Daniel laughed, and Beatrice saw Mr. Tillingham’s face flicker with annoyance before he too relaxed into a chuckle.
“And thus, with a blunt saw, we are crudely and cruelly dissected by the medical man,” said Mr. Tillingham.
“Well, regardless of age, I am sure Miss Nash will present herself as a modest, dignified woman and show that we have made the right decision,” said Agatha.
“I shall be sure to wear my ugliest dress,” said Beatrice.
“Plain will do,” said Lady Emily, in a severe tone. “We just don’t need another spectacle like our French mistress and her preposterous silk dresses.”
“To be fair, Miss Clauvert is not an Englishwoman,” said Agatha. “It is our good fortune to have a real Frenchwoman.”
“True,” said Lady Emily. “But I’m thankful Miss Nash’s family is of impeccable English lineage.”
“Actually, my mother was American,” said Beatrice, before she could stop herself. She clamped her lips closed in order to resist adding that her father had been disowned by the Marbelys and had disowned them in return for as long as possible.
“An American?” said Lady Emily, in a tone of horrified surprise.
“How delightful,” said Daniel. “Lady Emily is a great admirer of all things American, is she not, Mr. Tillingham?”

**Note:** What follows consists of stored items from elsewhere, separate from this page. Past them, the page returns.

/-! ### The single-prime pieces `S₃`, `S₅` via the ideal-weighted Lemma 7.1 (p. 41) -/

/-- **The pieces `S₃(𝒜)`, `S₅(𝒜)` via Lemma 7.1 (ideal-weighted form)** (p. 41: "By Lemma 3.1, we may
assume that `N(P)` is prime. Thus Lemma 7.1 yields
`S₃(𝒜) ≪ ∑_{X^{1−τ} ≤ p < X^{1+τ}} η²X²/(p log X) + X^{2−τ/5} …`"): for a range
`X^{1/2} ≤ a ≤ b ≤ X^{2−2τ}` with `min(X^{1/2}, X^{2−τ}/b) ≥ X^{1/4}`, lowering the sifting level to
`z = X^{1/2}` and summing Lemma 7.1 (hypothesis `h71A`, at level `z`, for sets of ideals) over dyadic
blocks of the prime ideals of prime norm in the range,
`∑_{a ≤ N(P) < b} S_K^≺(𝒜^(K)_P, P) ≤ C (η²X²/log X^{1/4}) ∑_{a ≤ N(P) < b, N(P) prime} N(P)^{-1}
 + (log b/log 2 + 1) C X^{2−τ/5}`. [cite: HeathBrownActa2001, §7 p. 41] -/
theorem primeRangeSum_boxPairs_ideal_le {X η τ C a b : ℝ} (hX : 16 ≤ X) (hC : 0 ≤ C)
    (ha : X ^ (1 / 2 : ℝ) ≤ a) (hab : a ≤ b) (hb : b ≤ X ^ (2 - 2 * τ))
    (hm : X ^ (1 / 4 : ℝ) ≤ min (X ^ (1 / 2 : ℝ)) (X ^ (2 - τ) / b))
    (h71A : ∀ (N : ℝ) (𝒮 : Finset (Ideal (𝓞 K))), 0 < N → N ≤ X ^ (2 - 2 * τ) →
        (∀ Q ∈ 𝒮, Squarefree (Ideal.absNorm Q) ∧ N < (Ideal.absNorm Q : ℝ) ∧
          (Ideal.absNorm Q : ℝ) ≤ 2 * N) →
        ∑ Q ∈ 𝒮, (siftedA X η Q (X ^ (1 / 2 : ℝ)) : ℝ) ≤
          C * (η ^ 2 * X ^ 2 / Real.log (min (X ^ (1 / 2 : ℝ)) (X ^ (2 - τ) / N)) *
            ∑ Q ∈ 𝒮, ((Ideal.absNorm Q : ℕ) : ℝ)⁻¹ + X ^ (2 - τ / 5))) :
    (primeRangeSum (boxPairs X η) pairIdeal a b : ℝ) ≤
      C * (η ^ 2 * X ^ 2 / Real.log (X ^ (1 / 4 : ℝ))) *
          ∑ P ∈ (primesNormIco a b).filter (fun P => (Ideal.absNorm P).Prime),
            ((Ideal.absNorm P : ℕ) : ℝ)⁻¹ +
        (Real.log b / Real.log 2 + 1) * (C * X ^ (2 - τ / 5)) := by
  classical
  have hX0 : 0 < X := by linarith
  have hX1 : 1 < X := by linarith
  set z : ℝ := X ^ (1 / 2 : ℝ) with hz
  have hz4 : 4 ≤ z := by
    calc (4 : ℝ) = (16 : ℝ) ^ (1 / 2 : ℝ) := by
          rw [show (16 : ℝ) = 4 ^ (2 : ℝ) by norm_num, ← Real.rpow_mul (by norm_num)]; norm_num
      _ ≤ X ^ (1 / 2 : ℝ) := Real.rpow_le_rpow (by norm_num) hX (by norm_num)
  have ha2 : 2 ≤ a := by linarith
  have hX14 : 1 < X ^ (1 / 4 : ℝ) := Real.one_lt_rpow hX1 (by norm_num)
  have hm1 : 1 < min (X ^ (1 / 2 : ℝ)) (X ^ (2 - τ) / b) := lt_of_lt_of_le hX14 hm
  set Pset := primesNormIco a b with hPset
  -- Step 1: lower the sifting level to `z ≤ a ≤ N(P)`
  have step1 : (primeRangeSum (boxPairs X η) pairIdeal a b : ℝ) ≤
      ∑ P ∈ Pset, (famSifted (boxPairs X η) pairIdeal P z : ℝ) := by
    rw [primeRangeSum, Nat.cast_sum]
    refine sum_le_sum fun P hP => ?_
    have hNP : z ≤ Ideal.absNorm P := ha.trans ((mem_primesNormIco_iff.mp hP).2.2.1)
    exact_mod_cast famSiftedAbove_le_famSifted _ _ P P hNP
  -- Step 2: only `P` of prime norm contribute (Lemma 3.1)
  set good := Pset.filter fun P => (Ideal.absNorm P).Prime with hgood
  have step2 : ∑ P ∈ Pset, (famSifted (boxPairs X η) pairIdeal P z : ℝ) =
      ∑ P ∈ good, (siftedA X η P z : ℝ) := by
    rw [hgood, sum_filter_of_ne]
    · exact sum_congr rfl fun P _ => by rw [siftedA_eq_famSifted]
    intro P hP hne
    by_contra hnp
    obtain ⟨hPp, hP0, -, -⟩ := mem_primesNormIco_iff.mp hP
    have h0 : famSifted (boxPairs X η) pairIdeal P z = 0 := by
      have h := famSifted_le_famCount (boxPairs X η) pairIdeal P z
      rw [famCount_boxPairs, countA_eq_zero_of_not_prime hPp hP0 dvd_rfl hnp] at h
      exact Nat.le_zero.mp h
    exact hne (by rw [siftedA_eq_famSifted, h0, Nat.cast_zero])
  -- Step 3: Lemma 7.1 over dyadic blocks of `good`
  have hgood' : ∀ Q ∈ good, Squarefree (Ideal.absNorm Q) ∧ a ≤ (Ideal.absNorm Q : ℝ) ∧
      (Ideal.absNorm Q : ℝ) < b := by
    intro Q hQ
    rw [hgood, mem_filter, mem_primesNormIco_iff] at hQ
    obtain ⟨⟨-, -, haQ, hQb⟩, hprime⟩ := hQ
    exact ⟨hprime.squarefree, haQ, hQb⟩
  have hM0 : 0 ≤ η ^ 2 * X ^ 2 := by positivity
  have hErr0 : 0 ≤ X ^ (2 - τ / 5) := (Real.rpow_pos_of_pos hX0 _).le
  have step3 := dyadic_sum_ideal_le (S := fun Q => (siftedA X η Q z : ℝ)) h71A hC hM0 hErr0 hX0 ha2
    hab hb hm1 good hgood'
  -- Step 4: simplify the main term
  have hlog4 : 0 < Real.log (X ^ (1 / 4 : ℝ)) := Real.log_pos hX14
  have hlogm : Real.log (X ^ (1 / 4 : ℝ)) ≤ Real.log (min (X ^ (1 / 2 : ℝ)) (X ^ (2 - τ) / b)) :=
    Real.log_le_log (by linarith) hm
  have hsum0 : 0 ≤ ∑ Q ∈ good, ((Ideal.absNorm Q : ℕ) : ℝ)⁻¹ := sum_nonneg fun Q _ => by positivity
  calc (primeRangeSum (boxPairs X η) pairIdeal a b : ℝ)
      ≤ ∑ P ∈ good, (siftedA X η P z : ℝ) := step1.trans step2.le
    _ ≤ C * (η ^ 2 * X ^ 2 / Real.log (min (X ^ (1 / 2 : ℝ)) (X ^ (2 - τ) / b)) *
            ∑ Q ∈ good, ((Ideal.absNorm Q : ℕ) : ℝ)⁻¹) +
          (Real.log b / Real.log 2 + 1) * (C * X ^ (2 - τ / 5)) := step3
    _ ≤ C * (η ^ 2 * X ^ 2 / Real.log (X ^ (1 / 4 : ℝ)) *
            ∑ Q ∈ good, ((Ideal.absNorm Q : ℕ) : ℝ)⁻¹) +
          (Real.log b / Real.log 2 + 1) * (C * X ^ (2 - τ / 5)) := by
        have h1 : η ^ 2 * X ^ 2 / Real.log (min (X ^ (1 / 2 : ℝ)) (X ^ (2 - τ) / b)) ≤
            η ^ 2 * X ^ 2 / Real.log (X ^ (1 / 4 : ℝ)) :=
          div_le_div_of_nonneg_left hM0 hlog4 hlogm
        gcongr
    _ = _ := by ring

/-- **The pieces `S₃(ℬ)`, `S₅(ℬ)` via Lemma 7.1 (ideal-weighted form)** (p. 41: "One may handle
`S₃(ℬ)` in much the same way. We no longer know that `N(P)` is prime. The contribution from prime
ideals `P` of degree `2`, however, is `≪ ∑ #ℬ^(K)_P ≪ ∑_{N(P) ≥ X^{1/2}} X³/N(P) ≪ X^{11/4}` … Inert
primes may be handled similarly"): as for `𝒜^(K)`, plus the prime ideals of non-prime norm in the
range, at most `3(√b + 1)` of them, each with `#ℬ^(K)_P ≤ C_ℬ X³/a`.
[cite: HeathBrownActa2001, §7 p. 41] -/
theorem primeRangeSum_normWindow_ideal_le {X η τ C C_B a b : ℝ} (hX : 16 ≤ X) (hC : 0 ≤ C)
    (hCB : 0 ≤ C_B) (hη0 : 0 ≤ η)
    (ha : X ^ (1 / 2 : ℝ) ≤ a) (hab : a ≤ b) (hb : b ≤ X ^ (2 - 2 * τ))
    (hm : X ^ (1 / 4 : ℝ) ≤ min (X ^ (1 / 2 : ℝ)) (X ^ (2 - τ) / b))
    (h71B : ∀ (N : ℝ) (𝒮 : Finset (Ideal (𝓞 K))), 0 < N → N ≤ X ^ (2 - 2 * τ) →
        (∀ Q ∈ 𝒮, Squarefree (Ideal.absNorm Q) ∧ N < (Ideal.absNorm Q : ℝ) ∧
          (Ideal.absNorm Q : ℝ) ≤ 2 * N) →
        ∑ Q ∈ 𝒮, (siftedB X η Q (X ^ (1 / 2 : ℝ)) : ℝ) ≤
          C * (η * X ^ 3 / Real.log (min (X ^ (1 / 2 : ℝ)) (X ^ (2 - τ) / N)) *
            ∑ Q ∈ 𝒮, ((Ideal.absNorm Q : ℕ) : ℝ)⁻¹ + X ^ (3 - τ / 5)))
    (hcountB : ∀ R : Ideal (𝓞 K), R ≠ ⊥ → (countB X η R : ℝ) ≤ C_B * X ^ 3 / Ideal.absNorm R) :
    (primeRangeSum (normWindow X η) (fun J => J) a b : ℝ) ≤
      C * (η * X ^ 3 / Real.log (X ^ (1 / 4 : ℝ))) *
          ∑ P ∈ (primesNormIco a b).filter (fun P => (Ideal.absNorm P).Prime),
            ((Ideal.absNorm P : ℕ) : ℝ)⁻¹ +
        (Real.log b / Real.log 2 + 1) * (C * X ^ (3 - τ / 5)) +
        3 * (Real.sqrt b + 1) * (C_B * X ^ 3 / a) := by
  classical
  have hX0 : 0 < X := by linarith
  have hX1 : 1 < X := by linarith
  set z : ℝ := X ^ (1 / 2 : ℝ) with hz
  have hz4 : 4 ≤ z := by
    calc (4 : ℝ) = (16 : ℝ) ^ (1 / 2 : ℝ) := by
          rw [show (16 : ℝ) = 4 ^ (2 : ℝ) by norm_num, ← Real.rpow_mul (by norm_num)]; norm_num
      _ ≤ X ^ (1 / 2 : ℝ) := Real.rpow_le_rpow (by norm_num) hX (by norm_num)
  have ha2 : 2 ≤ a := by linarith
  have ha0 : 0 < a := by linarith
  have hX14 : 1 < X ^ (1 / 4 : ℝ) := Real.one_lt_rpow hX1 (by norm_num)
  have hm1 : 1 < min (X ^ (1 / 2 : ℝ)) (X ^ (2 - τ) / b) := lt_of_lt_of_le hX14 hm
  set Pset := primesNormIco a b with hPset
  set E := normWindow X η with hE
  -- Step 1: lower the sifting level to `z ≤ a ≤ N(P)`
  have step1 : (primeRangeSum E (fun J => J) a b : ℝ) ≤
      ∑ P ∈ Pset, (famSifted E (fun J => J) P z : ℝ) := by
    rw [primeRangeSum, Nat.cast_sum]
    refine sum_le_sum fun P hP => ?_
    have hNP : z ≤ Ideal.absNorm P := ha.trans ((mem_primesNormIco_iff.mp hP).2.2.1)
    exact_mod_cast famSiftedAbove_le_famSifted _ _ P P hNP
  -- Step 2: split into prime norm (good) and the rest (bad)
  set good := Pset.filter fun P => (Ideal.absNorm P).Prime with hgood
  set bad := Pset.filter fun P => ¬ (Ideal.absNorm P).Prime with hbad
  have step2 : ∑ P ∈ Pset, (famSifted E (fun J => J) P z : ℝ) =
      ∑ P ∈ good, (siftedB X η P z : ℝ) + ∑ P ∈ bad, (famSifted E (fun J => J) P z : ℝ) := by
    rw [hgood, hbad, ← sum_filter_add_sum_filter_not Pset (fun P => (Ideal.absNorm P).Prime)]
    congr 1
    exact sum_congr rfl fun P _ => by rw [hE, siftedB_eq_famSifted]
  -- Step 3 (bad): at most `3(√b+1)` primes of non-prime norm below `b`, each with `#ℬ_P ≤ C_B X³/a`
  have hbad_card : (#bad : ℝ) ≤ 3 * (Real.sqrt b + 1) := by
    have hsub : bad ⊆ (Literature.NumberTheory.LFunctions.NumberField.finite_primeIdealsLE K b).toFinset.filter
        fun P => ¬ (Ideal.absNorm P).Prime := by
      intro P hP
      rw [hbad, mem_filter, mem_primesNormIco_iff] at hP
      obtain ⟨⟨hPp, hP0, -, hPb⟩, hnp⟩ := hP
      simp only [mem_filter, Set.Finite.mem_toFinset,
        Literature.NumberTheory.LFunctions.NumberField.primeIdealsLE, Set.mem_setOf_eq]
      exact ⟨⟨hPp, hP0, hPb.le⟩, hnp⟩
    calc (#bad : ℝ) ≤ #((Literature.NumberTheory.LFunctions.NumberField.finite_primeIdealsLE K b).toFinset.filter
          fun P => ¬ (Ideal.absNorm P).Prime) := by exact_mod_cast card_le_card hsub
      _ ≤ Module.finrank ℚ K * (Real.sqrt b + 1) := card_filter_not_prime_absNorm_le _
      _ = 3 * (Real.sqrt b + 1) := by rw [finrank_K]; norm_num
  have step3bad : ∑ P ∈ bad, (famSifted E (fun J => J) P z : ℝ) ≤
      3 * (Real.sqrt b + 1) * (C_B * X ^ 3 / a) := by
    have hterm : ∀ P ∈ bad, (famSifted E (fun J => J) P z : ℝ) ≤ C_B * X ^ 3 / a := by
      intro P hP
      rw [hbad, mem_filter, mem_primesNormIco_iff] at hP
      obtain ⟨⟨hPp, hP0, haP, -⟩, -⟩ := hP
      have hNP : 0 < (Ideal.absNorm P : ℝ) := lt_of_lt_of_le ha0 haP
      calc (famSifted E (fun J => J) P z : ℝ) ≤ famCount E (fun J => J) P := by
            exact_mod_cast famSifted_le_famCount E _ P z
        _ = countB X η P := by rw [hE, famCount_normWindow]
        _ ≤ C_B * X ^ 3 / Ideal.absNorm P := hcountB P hP0
        _ ≤ C_B * X ^ 3 / a := div_le_div_of_nonneg_left (by positivity) ha0 haP
    calc ∑ P ∈ bad, (famSifted E (fun J => J) P z : ℝ) ≤ ∑ P ∈ bad, C_B * X ^ 3 / a :=
          sum_le_sum hterm
      _ = #bad * (C_B * X ^ 3 / a) := by rw [sum_const, nsmul_eq_mul]
      _ ≤ 3 * (Real.sqrt b + 1) * (C_B * X ^ 3 / a) :=
          mul_le_mul_of_nonneg_right hbad_card (by positivity)
  -- Step 3 (good): Lemma 7.1 over dyadic blocks
  have hgood' : ∀ Q ∈ good, Squarefree (Ideal.absNorm Q) ∧ a ≤ (Ideal.absNorm Q : ℝ) ∧
      (Ideal.absNorm Q : ℝ) < b := by
    intro Q hQ
    rw [hgood, mem_filter, mem_primesNormIco_iff] at hQ
    obtain ⟨⟨-, -, haQ, hQb⟩, hprime⟩ := hQ
    exact ⟨hprime.squarefree, haQ, hQb⟩
  have hM0 : 0 ≤ η * X ^ 3 := by positivity
  have hErr0 : 0 ≤ X ^ (3 - τ / 5) := (Real.rpow_pos_of_pos hX0 _).le
  have step3 := dyadic_sum_ideal_le (S := fun Q => (siftedB X η Q z : ℝ)) h71B hC hM0 hErr0 hX0 ha2
    hab hb hm1 good hgood'
  -- Step 4: simplify the main term
  have hlog4 : 0 < Real.log (X ^ (1 / 4 : ℝ)) := Real.log_pos hX14
  have hlogm : Real.log (X ^ (1 / 4 : ℝ)) ≤ Real.log (min (X ^ (1 / 2 : ℝ)) (X ^ (2 - τ) / b)) :=
    Real.log_le_log (by linarith) hm
  have hsum0 : 0 ≤ ∑ Q ∈ good, ((Ideal.absNorm Q : ℕ) : ℝ)⁻¹ := sum_nonneg fun Q _ => by positivity
  have hmain : ∑ P ∈ good, (siftedB X η P z : ℝ) ≤
      C * (η * X ^ 3 / Real.log (X ^ (1 / 4 : ℝ))) * ∑ Q ∈ good, ((Ideal.absNorm Q : ℕ) : ℝ)⁻¹ +
        (Real.log b / Real.log 2 + 1) * (C * X ^ (3 - τ / 5)) := by
    calc ∑ P ∈ good, (siftedB X η P z : ℝ)
        ≤ C * (η * X ^ 3 / Real.log (min (X ^ (1 / 2 : ℝ)) (X ^ (2 - τ) / b)) *
            ∑ Q ∈ good, ((Ideal.absNorm Q : ℕ) : ℝ)⁻¹) +
            (Real.log b / Real.log 2 + 1) * (C * X ^ (3 - τ / 5)) := step3
      _ ≤ C * (η * X ^ 3 / Real.log (X ^ (1 / 4 : ℝ)) * ∑ Q ∈ good, ((Ideal.absNorm Q : ℕ) : ℝ)⁻¹) +
            (Real.log b / Real.log 2 + 1) * (C * X ^ (3 - τ / 5)) := by
          have h1 : η * X ^ 3 / Real.log (min (X ^ (1 / 2 : ℝ)) (X ^ (2 - τ) / b)) ≤
              η * X ^ 3 / Real.log (X ^ (1 / 4 : ℝ)) :=
            div_le_div_of_nonneg_left hM0 hlog4 hlogm
          gcongr
      _ = _ := by ring
  calc (primeRangeSum E (fun J => J) a b : ℝ)
      ≤ ∑ P ∈ good, (siftedB X η P z : ℝ) + ∑ P ∈ bad, (famSifted E (fun J => J) P z : ℝ) :=
        step1.trans step2.le
    _ ≤ (C * (η * X ^ 3 / Real.log (X ^ (1 / 4 : ℝ))) * ∑ Q ∈ good, ((Ideal.absNorm Q : ℕ) : ℝ)⁻¹ +
          (Real.log b / Real.log 2 + 1) * (C * X ^ (3 - τ / 5))) +
          3 * (Real.sqrt b + 1) * (C_B * X ^ 3 / a) := add_le_add hmain step3bad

“Of course,” said Tillingham. He did not look terribly happy at being reminded of his own citizenship. Beatrice now recognized that his careful articulation bore deliberately little trace of any accent.
“My father is English,” she said. “Though after my mother died, he could never seem to be happy here.”

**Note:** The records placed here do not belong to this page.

import Summits.BirchSwinnertonDyer.BirchSwinnertonDyer.Theorems.KolyvaginDepthDoorDepthTableKuriharaDecisiveTuple
import HarnessLib

/-!
# Route `KolyvaginDepthDoor`, crux `KolyvaginDepthSupplyKN` (stmt-BirchSwinnertonDyer-22820) —
# DEPTH TABLE v23, RANK THREE: «THE DECISIVE TRIPLE» — the KERNEL BRIDGE for a combination `a•P₁ + b•P₂ + c•P₃`
# (local `p`-indivisibility in `E(ℚ_q)` from `decide`-checked chains and two chords in `Ẽ(𝔽_q)`) and the E-SIDE of a
# rank-three row TWO-WAY AT A PRESCRIBED cyclic level `n = ℓ₁ℓ₂ℓ₃` («`Ш(E/ℚ)[p] = 0 ⟺ δ̃_n(E)` is a unit»)

Helper file of the lead prover of line `levelone` (kdd-p1 g27; `--supports stmt-BirchSwinnertonDyer-22820
--as helper`); it closes nothing and BSD is NOT proved by it.

The generic depth-`r` theorem `sha_inf_torsionBy_eq_bot_iff_kuriharaClaim_of_rank` and the reduction
`localWitness₃_of_representatives` to the `p² + p + 1` projective representatives `(0,0,1)`, `(0,1,t)`, `(1,s,t)`
live in the sibling `…KuriharaDecisiveTuple`. Here: §1 `localNondivisible_combo₃_of_chains` — the v22 bridge
`localNondivisible_combo_of_chains` (g26) with a third point and a second chord certificate; §2
`sha_inf_torsionBy_eq_bot_iff_kuriharaClaim_triple` — at `rank_ℤ E(ℚ) = 3`, «`Ш(E/ℚ)[p] = 0` ⟺ the claim at the
prescribed triple» from the seven families `h001 … h1st` of local certificates (the per-curve files discharge them
by `decide`-checked chains: `…KuriharaDecisiveTriple5077a1`, `p = 7`, `n = 113·211·463`).

CONDITIONAL on the named facts displayed as hypotheses (`hSakR`; `hKim`, `hnf`, `hMaz` for `⟸`); per
`(W, p, ℓ₁, ℓ₂, ℓ₃)`; nothing class-wide (the open stub (S♭) is untouched); BSD is NOT proved by any of this.

References: [Sakamoto2022pSelmer] Doc. Math. 27 (2022) = arXiv:2106.03370, Lemma 4.4, Rem. 4.5, Lemma 4.6 (1);
[Kurihara2014] arXiv:1407.2465, §5.3 example (8); [Kim2022StructureSelmer] Thm. 1.11; [SilvermanAEC2009] III.2.3,
VII.2.1, VII.3.1, X.4.2.
-/

set_option linter.dupNamespace false

noncomputable section

open scoped Classical NumberField

namespace Summit.BirchSwinnertonDyer.BirchSwinnertonDyer.Theorems.KolyvaginDepthDoor

open Literature.NumberTheory.EllipticCurves Literature.NumberTheory.EllipticCurves.ModularForms
  WeierstrassCurve NumberField IsDedekindDomain
open Summit.BirchSwinnertonDyer.BirchSwinnertonDyer.Theorems
open Summit.BirchSwinnertonDyer.BirchSwinnertonDyer.Rank2Observatory

/-! ## §1 KERNEL BRIDGE for a triple combination `a•P₁ + b•P₂ + c•P₃` -/

section Bridge

variable (V : WeierstrassCurve ℤ) (q : ℕ) [Fact q.Prime]

/-- **KERNEL BRIDGE for a combination `a•P₁ + b•P₂ + c•P₃`** (rational points, denominators prime to
`q ∤ Δ(V)`, `p·k = #Ẽ(𝔽_q)`): `decide`-able DATA — chains for `a•P̄₁`, `b•P̄₂`, `c•P̄₃` (`a = chainMult 1 stepsA`,
…), a CHORD certificate for `a•P̄₁ + b•P̄₂ = (x₁₂, y₁₂)`, a CHORD certificate for `(x₁₂, y₁₂) + c•P̄₃ = (xS, yS)` and a
chain from `(xS, yS)` reaching `k` — give `k • (a•P̄₁ + b•P̄₂ + c•P̄₃) ≠ O`, hence `p • Q ≠ a•P₁ + b•P₂ + c•P₃` in
`E(ℚ_q)` (reduction and base change are homomorphisms; v22's `localNondivisible_of_nsmul_reduceMod_ne_zero`).
[cite: SilvermanAEC2009, III.2.3, VII.2 Prop. 2.1, VII.3 Prop. 3.1] -/
theorem localNondivisible_combo₃_of_chains (hq : ¬ (q : ℤ) ∣ V.Δ) {x₁ y₁ x₂ y₂ x₃ y₃ : ℚ}
    (h₁ : (V.map (Int.castRingHom ℚ)).toAffine.Nonsingular x₁ y₁)
    (h₂ : (V.map (Int.castRingHom ℚ)).toAffine.Nonsingular x₂ y₂)
    (h₃ : (V.map (Int.castRingHom ℚ)).toAffine.Nonsingular x₃ y₃)
    (hx₁ : ¬ q ∣ x₁.den) (hy₁ : ¬ q ∣ y₁.den) (hx₂ : ¬ q ∣ x₂.den) (hy₂ : ¬ q ∣ y₂.den)
    (hx₃ : ¬ q ∣ x₃.den) (hy₃ : ¬ q ∣ y₃.den)
    {m₁ m₁' m₂ m₂' m₃ m₃' : ℤ} (hm₁ : (q : ℤ) ∣ x₁.num - m₁ * x₁.den) (hm₁' : (q : ℤ) ∣ y₁.num - m₁' * y₁.den)
    (hm₂ : (q : ℤ) ∣ x₂.num - m₂ * x₂.den) (hm₂' : (q : ℤ) ∣ y₂.num - m₂' * y₂.den)
    (hm₃ : (q : ℤ) ∣ x₃.num - m₃ * x₃.den) (hm₃' : (q : ℤ) ∣ y₃.num - m₃' * y₃.den)
    {p k : ℕ} (hpk : p * k = Nat.card (V.map (Int.castRingHom (ZMod q))).toAffine.Point)
    {a b c : ℕ} {stepsA stepsB stepsC stepsK : List (Bool × ZMod q × ZMod q)}
    (hA : chainB V q (m₁ : ZMod q) (m₁' : ZMod q) ((m₁ : ZMod q), (m₁' : ZMod q)) stepsA = true)
    (hmA : chainMult 1 stepsA = a)
    (hB : chainB V q (m₂ : ZMod q) (m₂' : ZMod q) ((m₂ : ZMod q), (m₂' : ZMod q)) stepsB = true)
    (hmB : chainMult 1 stepsB = b)
    (hC : chainB V q (m₃ : ZMod q) (m₃' : ZMod q) ((m₃ : ZMod q), (m₃' : ZMod q)) stepsC = true)
    (hmC : chainMult 1 stepsC = c)
    {x₁₂ y₁₂ xS yS : ZMod q}
    (hC₁ : zmodChord V q (chainLast ((m₁ : ZMod q), (m₁' : ZMod q)) stepsA).1
        (chainLast ((m₁ : ZMod q), (m₁' : ZMod q)) stepsA).2
        (chainLast ((m₂ : ZMod q), (m₂' : ZMod q)) stepsB).1
        (chainLast ((m₂ : ZMod q), (m₂' : ZMod q)) stepsB).2 x₁₂ y₁₂ = true)
    (hC₂ : zmodChord V q x₁₂ y₁₂ (chainLast ((m₃ : ZMod q), (m₃' : ZMod q)) stepsC).1
        (chainLast ((m₃ : ZMod q), (m₃' : ZMod q)) stepsC).2 xS yS = true)
    (hK : chainB V q xS yS (xS, yS) stepsK = true) (hmK : chainMult 1 stepsK = k) :
    ∀ Q : ((V.map (Int.castRingHom ℚ)).baseChange ℚ_[q]).toAffine.Point,
      p • Q ≠ a • WeierstrassCurve.Affine.Point.map (W' := (V.map (Int.castRingHom ℚ)).toAffine) (S := ℚ)
          (Algebra.ofId ℚ ℚ_[q]) (Affine.Point.some x₁ y₁ h₁) +
        b • WeierstrassCurve.Affine.Point.map (W' := (V.map (Int.castRingHom ℚ)).toAffine) (S := ℚ)
          (Algebra.ofId ℚ ℚ_[q]) (Affine.Point.some x₂ y₂ h₂) +
        c • WeierstrassCurve.Affine.Point.map (W' := (V.map (Int.castRingHom ℚ)).toAffine) (S := ℚ)
          (Algebra.ofId ℚ ℚ_[q]) (Affine.Point.some x₃ y₃ h₃) := by
  -- the reductions of `P₁`, `P₂`, `P₃`
  obtain ⟨h₁', e₁⟩ := reduceMod_some_rat V q hq h₁ hx₁ hy₁ hm₁ hm₁'
  obtain ⟨h₂', e₂⟩ := reduceMod_some_rat V q hq h₂ hx₂ hy₂ hm₂ hm₂'
  obtain ⟨h₃', e₃⟩ := reduceMod_some_rat V q hq h₃ hx₃ hy₃ hm₃ hm₃'
  -- `a • P̄₁`, `b • P̄₂`, `c • P̄₃` from the three chains
  obtain ⟨hA', eA⟩ := exists_nsmul_eq_some_of_chainB V q h₁' stepsA ((m₁ : ZMod q), (m₁' : ZMod q)) 1 h₁'
    (one_nsmul _) hA
  obtain ⟨hB', eB⟩ := exists_nsmul_eq_some_of_chainB V q h₂' stepsB ((m₂ : ZMod q), (m₂' : ZMod q)) 1 h₂'
    (one_nsmul _) hB
  obtain ⟨hC', eC⟩ := exists_nsmul_eq_some_of_chainB V q h₃' stepsC ((m₃ : ZMod q), (m₃' : ZMod q)) 1 h₃'
    (one_nsmul _) hC
  rw [hmA] at eA; rw [hmB] at eB; rw [hmC] at eC
  -- the two chords, and `k •` the sum is an affine point
  obtain ⟨h₁₂', e₁₂⟩ := exists_some_add_some_of_zmodChord V q hA' hB' hC₁
  obtain ⟨hS', eS⟩ := exists_some_add_some_of_zmodChord V q h₁₂' hC' hC₂
  have hneK := nsmul_ne_zero_of_chainB V q hS' hK
  rw [hmK] at hneK
  have hgen := localNondivisible_of_nsmul_reduceMod_ne_zero V q hq
    (a • Affine.Point.some x₁ y₁ h₁ + b • Affine.Point.some x₂ y₂ h₂ + c • Affine.Point.some x₃ y₃ h₃) hpk (by
      rw [map_add, map_add, map_nsmul, map_nsmul, map_nsmul, e₁, e₂, e₃, eA, eB, eC, e₁₂, eS]
      exact hneK)
  intro Q hQ
  rw [← map_nsmul, ← map_nsmul, ← map_nsmul, ← map_add, ← map_add] at hQ
  exact hgen Q hQ

end Bridge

“Ah, the mysteries of the human heart,” said Mr. Tillingham. He raised a hand into the air, as if about to conduct an unseen orchestra, and everyone paused, as probably he intended, thought Beatrice, in order to await a bon mot from the great mind. “For I long ago found a home and a safe harbor in this tiny corner of England and I can never seem to be happy anywhere else.”
“And we consider you quite one of us, Mr. Tillingham,” said Lady Emily. “I assure you I no longer even think of you as American.”
“Mr. Tillingham is in great demand among the local hostesses,” said Agatha to Beatrice. “He is quite pestered with invitations.”
“I must be ruthless in declining or I would never dine by my own comfortable fireside,” said Mr. Tillingham. “The public acknowledgment of one’s literary contributions is of course gratifying, but the burden of reputation can be heavy at times.”
“Good thing you don’t have to suffer under such a burden with your poetry, Daniel,” said Hugh. “I shall pray for you to remain unpublished.”
“I have broad shoulders,” said Daniel. “Bring on the fame and the laurels.”
“You may joke, boys,” said Mr. Tillingham. “But wait until yet another local squire leans across the dinner table to ask you loudly whether he might have read anything you’ve written.”
“I know something of what you mean,” said Beatrice. “My father was often asked to explain who he was and what kind of things he wrote. He was always patient.” There was a polite pause, and Beatrice froze, realizing with horror that they thought she was referring to Mr. Tillingham’s earlier failure to recollect her father’s name.
“I, alas, am not as patient perhaps as your father,” said Mr. Tillingham and gave her a smile that eliminated any tension. Beatrice could have kissed him for his unexpected graciousness. “I like to respond that I do not write for the Farmers’ Almanac and so cannot dare to hope that the gentleman has read any of my meager oeuvre.”
“It is far more polite to admit that one doesn’t read,” said Lady Emily. “Who has the time? Of course we have all of Mr. Tillingham’s works in our library. I always give your latest volume pride of place next to my drawing room chair, Mr. Tillingham. I have a special gold bookmark with a Fortuny silk tassel.”